IMPORTANT INFORMATION ABOUT USING PEROXIDE ON RATS! Peroxide is POISON to rats and humans, but is actually really safe to use if you use it properly. DON'T EVER USE AROUND THEIR EYES, NOSE, EARS, GENITALS OR MOUTH, JUST AVOID THE FACE AND TAIL BASE ALL TOGETHER. Don't ever submerge rats in peroxide, or peroxide solutions. Now that I've done some warnings, here's the way to use it!

Use a Q-tip or cotton ball to soak the scabbed area and the area surrounding it completely and generously, (unless near the peroxide no-no areas, then apply lightly, but enough to wet the skin with out getting to the no-no areas.) DO NOT LET RATS LICK OR SNIFF THE PEROXIDE. Gently rinse off the peroxide with clean, warm water several times, gently rubbing the areas to make sure the peroxide is coming off. (don't wash them in a 'bath,' sink or container because you don't want them sitting in a water and peroxide mixture.) After a few rinses, (peroxide washes out pretty easy,) bathe your rat like you usually would to make doubly sure there is no peroxide hiding in their fur. Dry them off gently, and let them dry and groom themselves. By this point, there shouldn't be any peroxide left and they can clean themselves. 

IF PEROXIDE GETS IN EYES, OR OTHER NO NO AREAS, RINSE IMMEDIATELY WITH CLEAN WATER, AND CONTACT A VET. This seems scary, but as I said, other then this, it's pretty safe easy to use, and doesn't irritate their skin, or burn like alcohol, it washes off easily and is cheap. (You also know exactly what's in it.) Usually, Peroxide it diluted with water, and the one I use is a 3% solution, which I believe is the commonly sold solution. 

If you buy it for treating your rats, remember you can also use it to treat your own cuts and infections, and it works extremely well. With humans, it fizzes when in contact with infection, and a white foam appears. Don't be startled, that is the peroxide taking care of the infection. (I haven't seen it foam on rats they way it foams on my infections, but it might, and that is normal.) The deeper and more infected the wound is, the deeper the solution goes to get the infection out, and don't be alarmed if extremely infected areas of skin turn white during treatment. This isn't skin dying, as I have heard some people think. This happens because your skin is like a sponge, and if it's really infected, the solution pulls the infection out of the skin, which can become white from bubbling up. The skin goes back to normal a few hours after treatment, so don't be frightened. Also, the deeper the solution has to go and the more infected the area is, the more it stings, but it doesn't usually sting unless the infection is bad. 

With your skin, you don't have to wash it off, you can let it dry or put a band-aid over it and it will continue to keep the area disinfected until it dries, (Rats will lick it, thus why they have to be rinsed off.) Rinse your hands after, because it is poison, but will just make you sick in small amounts. (Some people use it as mouth wash, because it's fine after rinsing, but it is gross, and foamy, and I find I can't get the taste out of my mouth.) 

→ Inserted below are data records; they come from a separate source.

import Summits.Ventures.LatticeQCDFlow.Exactness.FlowSamplerSquareIntegrableCeiling
import HarnessLib

/-!
# TERMWISE GEOMETRIC DECORRELATION: a positive sampler with a Poincaré inequality has `C(k+1) ≤ (1−γ) C(k)`; under a weight bound the flow arm decorrelates every square-integrable observable at rate `1 − Z/C`

HONEST FRAMING: exact (Metropolis-corrected) sampling algorithms for lattice gauge theory;
figures of merit are autocorrelation/cost numbers at stated couplings and volumes; no
continuum-physics claim.  (SCALAR calibration rung S0-A: not a gauge result.)

Venture `LatticeQCDFlow` (cell pub-lqcd), topic `Exactness`; FANOUT row 2 (`s0-phi4`, FLOW arm).
NEW WORK of the cell at the format level (`RevOp`, no spectral theorem: parity + Cauchy–Schwarz for
the positive form `kform_sq_le_of_pos`) and its flow-arm instance on `L²(w)` over
`FlowSamplerSquareIntegrableCeiling` (Poincaré inequality `(Z/C)‖v‖² ≤ 𝓔(v)` from `w ≤ C q̃`).
Nothing is cited as a fact.  Printed counterparts NAMED ONLY: Mengersen–Tweedie 1996 Thm 2.1 (total
variation rate `(1 − 1/W)ᵏ`); the tree's bounded-observable version is `FlowSamplerSpectralGap`
(`∫ (Kᵏg)² w ≤ (1 − Z/C)^{2k} ∫ g² w`).

## What is proved

* **`RevOp.autocov_succ_le_mul_of_poincare_of_pos`** — `RevOp` format with `1 ∈ A`, `K 1 = 1`,
  (pos), and `∫ v (K v) w ≤ θ ∫ v² w` for every CENTRED `v ∈ A` (`0 ≤ θ`): for every centred `u ∈ A`
  and every lag, `C_u(k+1) ≤ θ C_u(k)` (even lags: the hypothesis at `Kᵐu`; odd lags: Cauchy–Schwarz
  for the `K`-form, `⟨v,K²v⟩² ≤ ⟨v,Kv⟩·θ⟨v,K²v⟩`); **`RevOp.autocov_le_pow_of_poincare_of_pos`** —
  `C_u(k) ≤ θᵏ C_u(0)`;
* **`imhOp_autocov_le_pow_weightBound_of_sq`** — flow arm, `w ≤ C q`, `g` centred measurable
  square-integrable: `C_g(k) ≤ (1 − Z/C)ᵏ ∫ g² w` for every `k` — every square-integrable observable
  (the magnetisation included) decorrelates geometrically at the Mengersen–Tweedie rate.

NOT CLAIMED: a weight bound for any trained network; lower bounds on the rate (those are the floors
`ρ(k) ≥ ρ(1)ᵏ ≥ r̄ᵏ` of the positive-sampler files); anything for HMC / local Metropolis.
-/

namespace Summit.Ventures.LatticeQCDFlow.Exactness

open Real MeasureTheory Filter Finset Set
open Summit.Ventures.LatticeQCDFlow.Scoring

namespace RevOp

variable {X : Type*} [MeasurableSpace X] {μ : Measure X} {w : X → ℝ} {A : (X → ℝ) → Prop}
  {K : (X → ℝ) → (X → ℝ)}

/-- Iterates of a centred observable stay centred (`K 1 = 1` and symmetry against `1 ∈ A`). -/
theorem iterate_centred (hA1 : A (fun _ => (1 : ℝ)))
    (hAK : ∀ ⦃f : X → ℝ⦄, A f → A (K f))
    (hsymm : ∀ ⦃f h : X → ℝ⦄, A f → A h →
      ∫ x, K f x * h x * w x ∂μ = ∫ x, f x * K h x * w x ∂μ)
    (hunit : ∀ x, K (fun _ => (1 : ℝ)) x = 1) {u : X → ℝ} (hu : A u)
    (hu0 : ∫ x, u x * w x ∂μ = 0) : ∀ m : ℕ, ∫ x, (K^[m] u) x * w x ∂μ = 0
  | 0 => by simpa using hu0
  | m + 1 => by
    have hv := iterate_mem hAK m hu
    have h := hsymm hv hA1
    simp only [hunit, mul_one] at h
    rw [Function.iterate_succ_apply', h]
    exact iterate_centred hA1 hAK hsymm hunit hu hu0 m

/-- **TERMWISE GEOMETRIC DECAY for a positive sampler with a Poincaré inequality**: if
`∫ v (K v) w ≤ θ ∫ v² w` for every centred `v ∈ A` (`θ ≥ 0`) and `K` is positive on `A`, then for
every centred `u ∈ A` and every lag `k`: `C_u(k+1) ≤ θ · C_u(k)`. -/
theorem autocov_succ_le_mul_of_poincare_of_pos (hw0 : ∀ x, 0 ≤ w x) (hA1 : A (fun _ => (1 : ℝ)))
    (hAi : ∀ ⦃f h : X → ℝ⦄, A f → A h → Integrable (fun x => f x * h x * w x) μ)
    (hAc : ∀ ⦃f h : X → ℝ⦄ (c : ℝ), A f → A h → A (fun x => f x + c * h x))
    (hAK : ∀ ⦃f : X → ℝ⦄, A f → A (K f))
    (hlin : ∀ ⦃f h : X → ℝ⦄ (c : ℝ), A f → A h →
      ∀ x, K (fun s => f s + c * h s) x = K f x + c * K h x)
    (hsymm : ∀ ⦃f h : X → ℝ⦄, A f → A h →
      ∫ x, K f x * h x * w x ∂μ = ∫ x, f x * K h x * w x ∂μ)
    (hpos : ∀ ⦃f : X → ℝ⦄, A f → 0 ≤ ∫ x, f x * K f x * w x ∂μ)
    (hunit : ∀ x, K (fun _ => (1 : ℝ)) x = 1) {θ : ℝ} (hθ : 0 ≤ θ)
    (hPoinc : ∀ ⦃v : X → ℝ⦄, A v → ∫ x, v x * w x ∂μ = 0 →
      ∫ x, v x * K v x * w x ∂μ ≤ θ * ∫ x, v x ^ 2 * w x ∂μ)
    {u : X → ℝ} (hu : A u) (hu0 : ∫ x, u x * w x ∂μ = 0) (k : ℕ) :
    ∫ x, u x * (K^[k + 1] u) x * w x ∂μ ≤ θ * ∫ x, u x * (K^[k] u) x * w x ∂μ := by
  obtain ⟨m, rfl | rfl⟩ := Nat.even_or_odd' k
  · -- even lag `2m`: the hypothesis at the centred iterate `v = Kᵐ u`
    have hv := iterate_mem hAK m hu
    have hv0 := iterate_centred hA1 hAK hsymm hunit hu hu0 m
    have h := hPoinc hv hv0
    rw [← Nat.add_zero (2 * m), ← autocov_shift hAK hsymm hu m 0,
      show 2 * m + 0 + 1 = 2 * m + 1 by ring, ← autocov_shift hAK hsymm hu m 1]
    simp only [Function.iterate_zero, id_eq, Function.iterate_one, sq] at h ⊢
    simpa only [sq] using h
  · -- odd lag `2m+1`: Cauchy–Schwarz for the `K`-form with `v = Kᵐ u`, `Kv`
    have hv := iterate_mem hAK m hu
    have hKv := hAK hv
    have hKv0 := iterate_centred hA1 hAK hsymm hunit hu hu0 (m + 1)
    rw [Function.iterate_succ_apply'] at hKv0
    have hCS := kform_sq_le_of_pos hAi hAc hAK hlin hsymm hpos hv hKv
    -- `⟨Kv, K(Kv)⟩ ≤ θ ‖Kv‖² = θ ⟨v, K²v⟩`
    have hP2 := hPoinc hKv hKv0
    have e2 : ∫ x, K (K^[m] u) x ^ 2 * w x ∂μ = ∫ x, (K^[m] u) x * K (K (K^[m] u)) x * w x ∂μ := by
      have h := two_time hAK hsymm hv 1 1
      simp only [Function.iterate_succ_apply', Function.iterate_zero, id_eq] at h
      rw [← h]
      simp only [sq]
    rw [e2] at hP2
    set a := ∫ x, (K^[m] u) x * K (K^[m] u) x * w x ∂μ with ha
    set b := ∫ x, (K^[m] u) x * K (K (K^[m] u)) x * w x ∂μ with hb
    have ha0 : 0 ≤ a := hpos hv
    have hb0 : 0 ≤ b := by
      have h0 : 0 ≤ ∫ x, K (K^[m] u) x ^ 2 * w x ∂μ :=
        integral_nonneg fun x => mul_nonneg (sq_nonneg _) (hw0 x)
      rwa [e2] at h0
    -- `b² ≤ a · (θ b)` hence `b ≤ θ a`
    have hbb : b ^ 2 ≤ a * (θ * b) := hCS.trans (mul_le_mul_of_nonneg_left hP2 ha0)
    have hgoal : b ≤ θ * a := by
      rcases eq_or_lt_of_le hb0 with hbz | hbpos
      · rw [← hbz]; exact mul_nonneg hθ ha0
      · exact le_of_mul_le_mul_right (by nlinarith [hbb]) hbpos
    rw [← autocov_shift hAK hsymm hu m 1, show 2 * m + 1 + 1 = 2 * m + 2 by ring,
      ← autocov_shift hAK hsymm hu m 2]
    simp only [Function.iterate_succ_apply', Function.iterate_zero, id_eq]
    exact hgoal

/-- **`C_u(k) ≤ θᵏ C_u(0)`** for every centred `u ∈ A` (iterate the one-step decay). -/
theorem autocov_le_pow_of_poincare_of_pos (hw0 : ∀ x, 0 ≤ w x) (hA1 : A (fun _ => (1 : ℝ)))
    (hAi : ∀ ⦃f h : X → ℝ⦄, A f → A h → Integrable (fun x => f x * h x * w x) μ)
    (hAc : ∀ ⦃f h : X → ℝ⦄ (c : ℝ), A f → A h → A (fun x => f x + c * h x))
    (hAK : ∀ ⦃f : X → ℝ⦄, A f → A (K f))
    (hlin : ∀ ⦃f h : X → ℝ⦄ (c : ℝ), A f → A h →
      ∀ x, K (fun s => f s + c * h s) x = K f x + c * K h x)
    (hsymm : ∀ ⦃f h : X → ℝ⦄, A f → A h →
      ∫ x, K f x * h x * w x ∂μ = ∫ x, f x * K h x * w x ∂μ)
    (hpos : ∀ ⦃f : X → ℝ⦄, A f → 0 ≤ ∫ x, f x * K f x * w x ∂μ)
    (hunit : ∀ x, K (fun _ => (1 : ℝ)) x = 1) {θ : ℝ} (hθ : 0 ≤ θ)
    (hPoinc : ∀ ⦃v : X → ℝ⦄, A v → ∫ x, v x * w x ∂μ = 0 →
      ∫ x, v x * K v x * w x ∂μ ≤ θ * ∫ x, v x ^ 2 * w x ∂μ)
    {u : X → ℝ} (hu : A u) (hu0 : ∫ x, u x * w x ∂μ = 0) :
    ∀ k : ℕ, ∫ x, u x * (K^[k] u) x * w x ∂μ ≤ θ ^ k * ∫ x, u x ^ 2 * w x ∂μ
  | 0 => by simp [sq]
  | k + 1 => by
    have h1 := autocov_succ_le_mul_of_poincare_of_pos hw0 hA1 hAi hAc hAK hlin hsymm hpos hunit hθ
      hPoinc hu hu0 k
    have hk := autocov_le_pow_of_poincare_of_pos hw0 hA1 hAi hAc hAK hlin hsymm hpos hunit hθ hPoinc
      hu hu0 k
    calc ∫ x, u x * (K^[k + 1] u) x * w x ∂μ ≤ θ * ∫ x, u x * (K^[k] u) x * w x ∂μ := h1
      _ ≤ θ * (θ ^ k * ∫ x, u x ^ 2 * w x ∂μ) := mul_le_mul_of_nonneg_left hk hθ
      _ = θ ^ (k + 1) * ∫ x, u x ^ 2 * w x ∂μ := by ring

end RevOp

/-! ## The flow arm under a weight bound: geometric decorrelation of every square-integrable observable -/

section General

variable {X : Type*} [MeasurableSpace X] {μ : Measure X} [SFinite μ] {w q : X → ℝ}

/-- **THE FLOW ARM DECORRELATES EVERY SQUARE-INTEGRABLE OBSERVABLE GEOMETRICALLY UNDER A WEIGHT
BOUND**: `w ≤ C q`, `g` centred measurable square-integrable ⇒ for every lag `k`,
`C_g(k) ≤ (1 − Z/C)ᵏ ∫ g² w` (`Z = ∫ w ≤ C`), i.e. `ρ_g(k) ≤ (1 − Z/C)ᵏ` — the magnetisation included. -/
theorem imhOp_autocov_le_pow_weightBound_of_sq (hw0 : ∀ t, 0 < w t) (hwm : Measurable w)
    (hwi : Integrable w μ) (hq0 : ∀ t, 0 < q t) (hqm : Measurable q) (hqi : Integrable q μ)
    (hq1 : ∫ t, q t ∂μ = 1) {C : ℝ} (hC : ∀ t, w t ≤ C * q t) {g : X → ℝ} (hgm : Measurable g)
    (hg2 : Integrable (fun t => g t ^ 2 * w t) μ) (hg0 : ∫ t, g t * w t ∂μ = 0) (k : ℕ) :
    ∫ t, g t * ((imhOp μ w q)^[k] g) t * w t ∂μ
      ≤ (1 - (∫ t, w t ∂μ) / C) ^ k * ∫ t, g t ^ 2 * w t ∂μ := by
  have hw0' : ∀ t, 0 ≤ w t := fun t => (hw0 t).le
  have hCpos : 0 < C := by
    obtain ⟨t⟩ : Nonempty X := by
      by_contra h
      rw [not_nonempty_iff] at h
      have : ∫ t, q t ∂μ = 0 := by
        rw [Measure.eq_zero_of_isEmpty μ]; simp
      rw [this] at hq1; exact zero_ne_one hq1
    have h := hC t
    exact pos_of_mul_pos_left ((hw0 t).trans_le h) (hq0 t).le
  -- `Z ≤ C`, so `θ = 1 − Z/C ≥ 0`
  have hZC : ∫ t, w t ∂μ ≤ C := by
    calc ∫ t, w t ∂μ ≤ ∫ t, C * q t ∂μ := integral_mono hwi (hqi.const_mul C) hC
      _ = C := by rw [integral_const_mul, hq1, mul_one]
  have hθ : 0 ≤ 1 - (∫ t, w t ∂μ) / C := by
    rw [sub_nonneg, div_le_one hCpos]; exact hZC
  have h1 : Measurable (fun _ : X => (1 : ℝ)) ∧ Integrable (fun t => (1 : ℝ) ^ 2 * w t) μ :=
    ⟨measurable_const, by simpa using hwi⟩
  have hunit : ∀ x, imhOp μ w q (fun _ => (1 : ℝ)) x = 1 := fun x => imhOp_one hq1 x
  have hPoinc : ∀ ⦃v : X → ℝ⦄, (Measurable v ∧ Integrable (fun t => v t ^ 2 * w t) μ) →
      ∫ x, v x * w x ∂μ = 0 →
      ∫ x, v x * imhOp μ w q v x * w x ∂μ ≤ (1 - (∫ t, w t ∂μ) / C) * ∫ x, v x ^ 2 * w x ∂μ := by
    intro v hv hv0
    have h := dirichlet_ge_weightBound_of_sq hw0 hwm hwi hq0 hqm hqi hq1 hC hv.1 hv.2 hv0
    linarith
  exact RevOp.autocov_le_pow_of_poincare_of_pos (A := fun f : X → ℝ => Measurable f ∧
      Integrable (fun t => f t ^ 2 * w t) μ) (K := imhOp μ w q) hw0' h1 (sqClass_int hw0 hwm)
    (sqClass_comb hw0 hwm) (sqClass_stab hw0 hwm hwi hq0 hqm hqi hq1)
    (sqClass_lin hw0 hwm hwi hq0 hqm hqi) (sqClass_symm hw0 hwm hwi hq0 hqm hqi hq1)
    (sqClass_pos hw0 hwm hwi hq0 hqm hqi hq1) hunit hθ hPoinc ⟨hgm, hg2⟩ hg0 k

end General

end Summit.Ventures.LatticeQCDFlow.Exactness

Sorry about the long peroxide rant, I just want to make sure I put as much information as possible to prevent miss use of the product I'm recommending because I didn't add enough information.


----------



## Rat Daddy (Sep 25, 2011)

Although, I tend to prefer iodine for deeper wounds, I can't see any real harm that peroxide would do applied properly, but I sincerely doubt it would kill mites overall... they are likely all over the rats and cage and although it would help the scratches from becoming infected. I can't imagine how it would take care of the mite infestation... So good info on cuts and scratches... but short of doing something unwise like rat dipping, I think you would need to do more for mites. 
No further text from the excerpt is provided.